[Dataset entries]
▶

import Literature.NumberTheory.LFunctions.HeilbronnBound
import Literature.NumberTheory.GaloisRepresentations.FramedRepDualProofs
import Mathlib.Analysis.Calculus.Deriv.Star
import HarnessLib

/-!
# Heilbronn's formalism, IV: the reflection `s ↦ s̄` — `L(s, ψ^∨) = conj L(s̄, ψ)` in rank one, and `n(G, Ind θ⁻¹) = n(G, Ind θ)` at real points

Topic `Literature/NumberTheory/LFunctions`, grouping namespace
`Literature.NumberTheory.LFunctions.Heilbronn` (sequel to `HeilbronnBound.lean`).
Everything in this file is PROVED (theorems only).

Stark's argument ([Stark1974, §3]) uses that at a REAL point `s₀` the order of vanishing of an
abelian `L`-function is the same for a character and its complex conjugate. We prove:

* `meromorphicAt_conj_conj`, `meromorphicOrderAt_conj_conj` — the reflected function
  `z ↦ conj (g (conj z))` is meromorphic with `ord_x = ord_{x̄} g`;
* `FramedRep.dual_dual`, `coe_det_dual`, `eval_eulerFactorAt_dual_rankOne`,
  `artinLFunction_dual_rankOne` — for a character `ψ : Γ_M → GL_1(ℂ)` of degree one,
  `L_v(ψ^∨, t) = conj L_v(ψ, t̄)` (the Euler factor is `1 − det ψ(φ_𝔓) t` at unramified `v`,
  `1` otherwise — Neukirch VII, proof of (10.6), PROVED in the tree) and hence
  **`L(s, ψ^∨) = conj L(s̄, ψ)`** on `re s > 1`;
* `artinOrder_indClassFun_inv` — for `conj s₀ = s₀`: **`n(G, Ind_H^G θ⁻¹) = n(G, Ind_H^G θ)`**
  (the cut-out character of `θ⁻¹` is the contragredient `ψ^∨`, `IsArtinQuotient.cutCharacter_inv`).

## References

* H. M. Stark, *Some effective cases of the Brauer–Siegel theorem*, Invent. Math. 23 (1974)
  135–152, §3. [Stark1974]
* J. Neukirch, *Algebraic Number Theory*, Springer 1999, VII proof of (10.6). [NeukirchANT1999]
-/

noncomputable section

open Filter Complex Set
open scoped Topology

namespace Literature.NumberTheory.LFunctions

namespace Heilbronn

open Literature.NumberTheory.GaloisRepresentations Literature.NumberTheory.Automorphic

universe u


section Reflect

open scoped ComplexConjugate _root_.NumberField
open IsDedekindDomain

/-! ### Conjugate-reflected meromorphic functions -/

/-- Punctured neighbourhoods transfer under complex conjugation. [folklore] -/
theorem eventually_nhdsNE_conj {x : ℂ} {p : ℂ → Prop} (h : ∀ᶠ z in 𝓝[≠] (conj x), p z) :
    ∀ᶠ z in 𝓝[≠] x, p (conj z) := by
  rw [eventually_nhdsWithin_iff, Metric.eventually_nhds_iff] at h ⊢
  obtain ⟨ε, hε, hball⟩ := h
  refine ⟨ε, hε, fun z hz hzx => hball ?_ ?_⟩
  · rwa [Complex.dist_conj_conj]
  · exact fun heq => hzx ((starRingEnd ℂ).injective heq)

/-- Neighbourhoods transfer under complex conjugation. [folklore] -/
theorem eventually_nhds_conj {x : ℂ} {p : ℂ → Prop} (h : ∀ᶠ z in 𝓝 (conj x), p z) :
    ∀ᶠ z in 𝓝 x, p (conj z) := by
  rw [Metric.eventually_nhds_iff] at h ⊢
  obtain ⟨ε, hε, hball⟩ := h
  exact ⟨ε, hε, fun z hz => hball (by rwa [Complex.dist_conj_conj])⟩

/-- `z ↦ conj (h (conj z))` is analytic at `x` if `h` is analytic at `conj x`. [folklore] -/
theorem analyticAt_conj_conj {h : ℂ → ℂ} {x : ℂ} (hh : AnalyticAt ℂ h (conj x)) :
    AnalyticAt ℂ (fun z => conj (h (conj z))) x := by
  rw [Complex.analyticAt_iff_eventually_differentiableAt] at hh ⊢
  filter_upwards [eventually_nhds_conj hh] with z hz
  have := (differentiableAt_conj_conj_iff (f := h) (x := z)).mpr hz
  exact this

/-- `z ↦ conj (g (conj z))` is meromorphic at `x` if `g` is meromorphic at `conj x`. [folklore] -/
theorem meromorphicAt_conj_conj {g : ℂ → ℂ} {x : ℂ} (hg : MeromorphicAt g (conj x)) :
    MeromorphicAt (fun z => conj (g (conj z))) x := by
  obtain ⟨n, hn⟩ := hg
  refine ⟨n, ?_⟩
  have h := analyticAt_conj_conj (x := x) hn
  refine h.congr (Filter.Eventually.of_forall fun z => ?_)
  simp only [smul_eq_mul, map_mul, map_pow, map_sub, Complex.conj_conj]

/-- **Orders are preserved under the reflection `g ↦ conj ∘ g ∘ conj`**:
`ord_x (z ↦ conj (g (conj z))) = ord_{conj x} g`. [folklore] -/
theorem meromorphicOrderAt_conj_conj {g : ℂ → ℂ} {x : ℂ} (hg : MeromorphicAt g (conj x)) :
    meromorphicOrderAt (fun z => conj (g (conj z))) x = meromorphicOrderAt g (conj x) := by
  cases h : meromorphicOrderAt g (conj x) with
  | top =>
    rw [meromorphicOrderAt_eq_top_iff] at h ⊢
    filter_upwards [eventually_nhdsNE_conj h] with z hz
    rw [hz, map_zero]
  | coe n =>
    obtain ⟨G, hG, hG0, hfG⟩ := (meromorphicOrderAt_eq_int_iff hg).mp h
    rw [meromorphicOrderAt_eq_int_iff (meromorphicAt_conj_conj hg)]
    refine ⟨fun z => conj (G (conj z)), analyticAt_conj_conj hG, ?_, ?_⟩
    · simpa using hG0
    · filter_upwards [eventually_nhdsNE_conj hfG] with z hz
      rw [hz]
      simp only [smul_eq_mul, map_mul, map_zpow₀, map_sub, Complex.conj_conj]

/-! ### Rank one: `L(s, ψ^∨) = conj L(s̄, ψ)` -/

variable {M : Type u} [Field M] [NumberField M]

/-- The contragredient of the contragredient is the representation itself. [folklore] -/
theorem FramedRep.dual_dual {Γ : Type*} [Group Γ] [TopologicalSpace Γ] {A : Type*} [CommRing A]
    [TopologicalSpace A] {n : ℕ} (ρ : FramedRep Γ A n) : FramedRep.dual (FramedRep.dual ρ) = ρ := by
  refine ContinuousMonoidHom.ext fun γ => Units.ext ?_
  rw [FramedRep.coe_dual_apply, ← map_inv (FramedRep.dual ρ) γ, FramedRep.coe_dual_apply, map_inv,
    inv_inv, Matrix.transpose_transpose]

/-- Determinants of a framed Artin representation have norm `1` (finite image). [folklore] -/
theorem norm_coe_det_eq_one {n : ℕ} (ψ : FramedArtinRep M n) (σ : Field.absoluteGaloisGroup M) :
    ‖((FramedRep.det ψ σ : ℂˣ) : ℂ)‖ = 1 := by
  obtain ⟨m, hm, hpow⟩ := FramedRep.exists_coe_pow_eq_one ψ ψ.finite_range σ
  have hdet : ((FramedRep.det ψ σ : ℂˣ) : ℂ) ^ m = 1 := by
    rw [FramedRep.det_apply, Matrix.GeneralLinearGroup.val_det_apply, ← Matrix.det_pow, hpow,
      Matrix.det_one]
  exact Complex.norm_eq_one_of_pow_eq_one hdet hm.ne'

/-- `det ψ^∨(σ) = conj (det ψ(σ))` for a framed Artin representation. [folklore] -/
theorem coe_det_dual (n : ℕ) (ψ : FramedArtinRep M n) (σ : Field.absoluteGaloisGroup M) :
    ((FramedRep.det (FramedRep.dual ψ) σ : ℂˣ) : ℂ) = conj ((FramedRep.det ψ σ : ℂˣ) : ℂ) := by
  rw [← Complex.inv_eq_conj (norm_coe_det_eq_one ψ σ), FramedRep.det_apply, FramedRep.det_apply,
    show (FramedRep.dual ψ) σ = glTransposeInv (Fin n) ℂ (ψ σ) from rfl, det_glTransposeInv,
    Units.val_inv_eq_inv_val]

omit [NumberField M] in
/-- Unramifiedness transfers to the contragredient (Artin representations on `ℂⁿ`). [folklore] -/
theorem isUnramifiedAt_toArtinRep_dual {n : ℕ} {ψ : FramedArtinRep M n} {v : HeightOneSpectrum (𝓞 M)}
    (h : GaloisRep.IsUnramifiedAt v ψ.toArtinRep) :
    GaloisRep.IsUnramifiedAt v (FramedArtinRep.toArtinRep (FramedRep.dual ψ)) :=
  (FramedGaloisRep.isUnramifiedAt_toGaloisRep_iff v (FramedRep.dual ψ)).mpr
    (FramedGaloisRep.isUnramifiedAt_dual ((FramedGaloisRep.isUnramifiedAt_toGaloisRep_iff v ψ).mp h))

/-- **Euler factors of the contragredient in rank one**: `L_v(ψ^∨, t) = conj (L_v(ψ, conj t))`.
[cite: NeukirchANT1999, Ch. VII §10 Thm. (10.6) (proof)] -/
theorem eval_eulerFactorAt_dual_rankOne (ψ : FramedArtinRep M 1) (v : HeightOneSpectrum (𝓞 M))
    (t : ℂ) :
    ((FramedArtinRep.toArtinRep (FramedRep.dual ψ)).eulerFactorAt v).eval t =
      conj ((ψ.toArtinRep.eulerFactorAt v).eval (conj t)) := by
  by_cases hur : GaloisRep.IsUnramifiedAt v ψ.toArtinRep
  · obtain ⟨𝔓, h𝔓⟩ := v.primesAbove_nonempty
    obtain ⟨σ, hσ⟩ := IsDedekindDomain.HeightOneSpectrum.exists_isArithFrobAt_of_mem_primesAbove_holds h𝔓
    rw [FramedArtinRep.eval_eulerFactorAt_of_isUnramifiedAt _ (isUnramifiedAt_toArtinRep_dual hur) h𝔓 hσ,
      FramedArtinRep.eval_eulerFactorAt_of_isUnramifiedAt _ hur h𝔓 hσ, map_sub, map_one, map_mul,
      Complex.conj_conj, coe_det_dual]
  · have hur' : ¬ GaloisRep.IsUnramifiedAt v (FramedArtinRep.toArtinRep (FramedRep.dual ψ)) := by
      intro h
      have := isUnramifiedAt_toArtinRep_dual h
      rw [FramedRep.dual_dual] at this
      exact hur this
    rw [FramedArtinRep.eulerFactorAt_eq_one_of_not_isUnramifiedAt _ hur,
      FramedArtinRep.eulerFactorAt_eq_one_of_not_isUnramifiedAt _ hur', Polynomial.eval_one,
      Polynomial.eval_one, map_one]

/-- `conj ((N : ℂ)^(-s)) = (N : ℂ)^(-conj s)` for a natural number `N`. [folklore] -/
theorem conj_natCast_cpow_neg (N : ℕ) (s : ℂ) :
    conj ((N : ℂ) ^ (-s)) = (N : ℂ) ^ (-conj s) := by
  have harg : (N : ℂ).arg ≠ Real.pi := by
    rw [Complex.natCast_arg]; exact Real.pi_ne_zero.symm
  have h := Complex.cpow_conj (N : ℂ) (-s) harg
  rw [Complex.conj_natCast, map_neg] at h
  exact h.symm

/-- **`L(s, ψ^∨) = conj L(conj s, ψ)` for a character `ψ` of degree one**, on `re s > 1`
(Euler factor by Euler factor). [cite: NeukirchANT1999, Ch. VII §10 Thm. (10.6) (proof)] -/
theorem artinLFunction_dual_rankOne (ψ : FramedArtinRep M 1) {s : ℂ} (hs : 1 < s.re) :
    artinLFunction (FramedArtinRep.toArtinRep (FramedRep.dual ψ)) s =
      conj (artinLFunction ψ.toArtinRep (conj s)) := by
  have hs' : 1 < (conj s).re := by simpa using hs
  set f : HeightOneSpectrum (𝓞 M) → ℂ :=
    fun v => ((ψ.toArtinRep.eulerFactorAt v).eval ((v.residueCard : ℂ) ^ (-conj s)))⁻¹ with hf
  have hmul : Multipliable f := multipliable_artinLFunction_holds ψ.toArtinRep hs'
  have hterm : (fun v : HeightOneSpectrum (𝓞 M) =>
      (((FramedArtinRep.toArtinRep (FramedRep.dual ψ)).eulerFactorAt v).eval
        ((v.residueCard : ℂ) ^ (-s)))⁻¹) = starRingEnd ℂ ∘ f := by
    funext v
    rw [Function.comp_apply, hf, map_inv₀, eval_eulerFactorAt_dual_rankOne, conj_natCast_cpow_neg]
  unfold artinLFunction
  rw [hterm]
  exact (hmul.hasProd.map (starRingEnd ℂ) Complex.continuous_conj).tprod_eq

end Reflect

/-! ### Realness of Heilbronn's character at a real point -/

section Real

open scoped ComplexConjugate
open Literature.RepresentationTheory.FiniteGroups

variable {F : Type} [Field F] [NumberField F] {G : Type} [Group G] [Fintype G]
  {q : Field.absoluteGaloisGroup F →* G}

/-- **`n(G, Ind_H^G θ⁻¹) = n(G, Ind_H^G θ)` at a REAL point `s₀`**: the cut-out character of
`θ⁻¹` is the contragredient of that of `θ` (`IsArtinQuotient.cutCharacter_inv`), whose
`L`-function is `conj L(conj s, ψ)`; reflect a meromorphic continuation. [cite: Stark1974, §3] -/
theorem artinOrder_indClassFun_inv (hq : IsArtinQuotient q) {s₀ : ℂ} (hreal : conj s₀ = s₀)
    (H : Subgroup G) (θ : H →* ℂˣ) :
    artinOrder s₀ (indClassFun H (fun h => (θ⁻¹ h : ℂ)) ∘ q) =
      artinOrder s₀ (indClassFun H (fun h => (θ h : ℂ)) ∘ q) := by
  haveI := numberField_quotientFixedField hq H
  obtain ⟨g, hg, hgL⟩ := artinLFunction_hasMeromorphicContinuation (hq.cutCharacter H θ).toArtinRep
  set g' : ℂ → ℂ := fun z => conj (g (conj z)) with hg'
  have hg'm : Meromorphic g' := fun x => meromorphicAt_conj_conj (hg (conj x))
  have hg'L : ∀ s : ℂ, 1 < s.re → g' s = artinLFunction (hq.cutCharacter H θ⁻¹).toArtinRep s := by
    intro s hs
    rw [hq.cutCharacter_inv, artinLFunction_dual_rankOne _ hs, ← hgL (conj s) (by simpa using hs)]
  have h1 := artinOrder_indClassFun_eq hq s₀ H θ⁻¹ hg'm hg'L
  have h2 := artinOrder_indClassFun_eq hq s₀ H θ hg hgL
  rw [meromorphicOrderAt_conj_conj (hg (conj s₀)), hreal, ← h2] at h1
  exact_mod_cast h1

end Real


end Heilbronn

end Literature.NumberTheory.LFunctions

end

◀

- **Task directions**: Extract each line holding the word "reflection" from the records.

- **Exercise solution**:
# Heilbronn's formalism, IV: the reflection `s ↦ s̄` — `L(s, ψ^∨) = conj L(s̄, ψ)` in rank one, and `n(G, Ind θ⁻¹) = n(G, Ind θ)` at real points
/-- **Orders are preserved under the reflection `g ↦ conj ∘ g ∘ conj`**:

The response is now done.